For instance create a default romaing profile for each office i have in the building ? 

Any help would be appricaterd I have searched the net but I am getting slighty confused. 

Thanks

----------

## gentoo2013

Ok I have progressed a bit more. 

I have to managed to export a profile from windows cut it down a restrict a few things but im still unsure how to use a certain profile for each office. 

As samba is using one global profile list. 

And I would really like to restrict the access to certain bits of information on the system still (my computer so on) 

The only way i can figure to do this is manually on every single machine using gpedit in windows. 

This is a major pain for me as I am disablling many things in the registry and through gpedit.

Surely there most be an easier way of doing this by simplying doing it once on windows and getting samba to load a file or something ? 

If anyone else is using Samba as a PDC I would ve very intrested in how you are restricting users to certain things. 

With futher research im guessing its easier to use samba 4 but this is not fully stable at the moment. 

For the time being i think i will have to do things manually which is extrmely painfull 

Thanks

----------

## kimmie

There are only two reasonable ways of applying policy that I've been able to find:

1. Roll your own NETLOGON scripting to apply the settings you want at the client machine. It's fairly easy to apply registry settings from a batch file, but it can get pretty hairy depending on what you want to do.

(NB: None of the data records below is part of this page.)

import Summits.HubbardSuperconductivity.HubbardSuperconductivity.Theorems.AnisotropyChordTransferFibre3FinXB2Eval
import Summits.HubbardSuperconductivity.HubbardSuperconductivity.Theorems.AnisotropyChordTransferFibre3FinXB2P41h
import Summits.HubbardSuperconductivity.HubbardSuperconductivity.Theorems.AnisotropyChordTransferFibre3FinXB2P41i

/-!
# Route `AnisotropyChord` / H0 rotor rung: FIN XB2 row-`N₁` certificate at `L = 41` — cell facts, part `h`

Kernel facts `xbCellAny2 41 (49/50) la lb c = true` (evaluator `…FinXB2Eval`, point wedges rewritten to the certified literal tables of `…FinXB2P41*`) for 1 λ-cell(s) of the per-`L` cover
(`…FinXB2Cover.xbCheck2`; cell design: p3 g6 scratch `xb_design2.py`, float mirror `xb_mirror.py` (g5)); assembled in `…FinXB2FortyOne`.
Prover seat `hubbard-h0-rotor-p3` g6; helper for piece A = stmt-HubbardSuperconductivity-23918 of rung 19089 (`--supports`, helper class).
WHAT THIS IS NOT: nothing here proves superconductivity in the Hubbard model (rotor TARGET as worded stays FALSE, g15 verdict); kernel facts for the FIN certificate of ONE hypothesis (row `N₁`) of ONE conditional reduction.  Tree imports only; no sorry, no new axioms.
-/

set_option linter.dupNamespace false

namespace Summit.HubbardSuperconductivity.HubbardSuperconductivity.Theorems.AnisotropyChord.Transfer.Fibre3

namespace FinXB

set_option maxHeartbeats 4000000 in
/-- kernel fact: cell 23 at `L = 41` (certified, c = (2/5 : ℚ)). [folklore] -/
theorem xb2c41_23 : xbCellAny2 41 (49/50 : ℚ) 145985217091957 178238825993212 (2/5 : ℚ) = true := by
  unfold xbCellAny2
  rw [tw41_7_eq, tw41_8_eq]
  decide +kernel

end FinXB

end Summit.HubbardSuperconductivity.HubbardSuperconductivity.Theorems.AnisotropyChord.Transfer.Fibre3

2. Nitrobit group policy  http://www.nitrobit.com/products.html

Also, be aware that many issues can crop up when using samba as a fileserver with windows clients. It can be made to work well, but it will take time if you haven't done it before. I've found the following settings really help with locking (particulary with office), allowing offline files to work, and supporting hidden files properly, but make sure you understand what they do and google for the problems they are solving:

kernel oplocks = no

level2 oplocks = yes

dos filemode = yes

store dos attributes = yes

I've never seen roaming profiles actually work. My advice to you is to steer well clear.

----------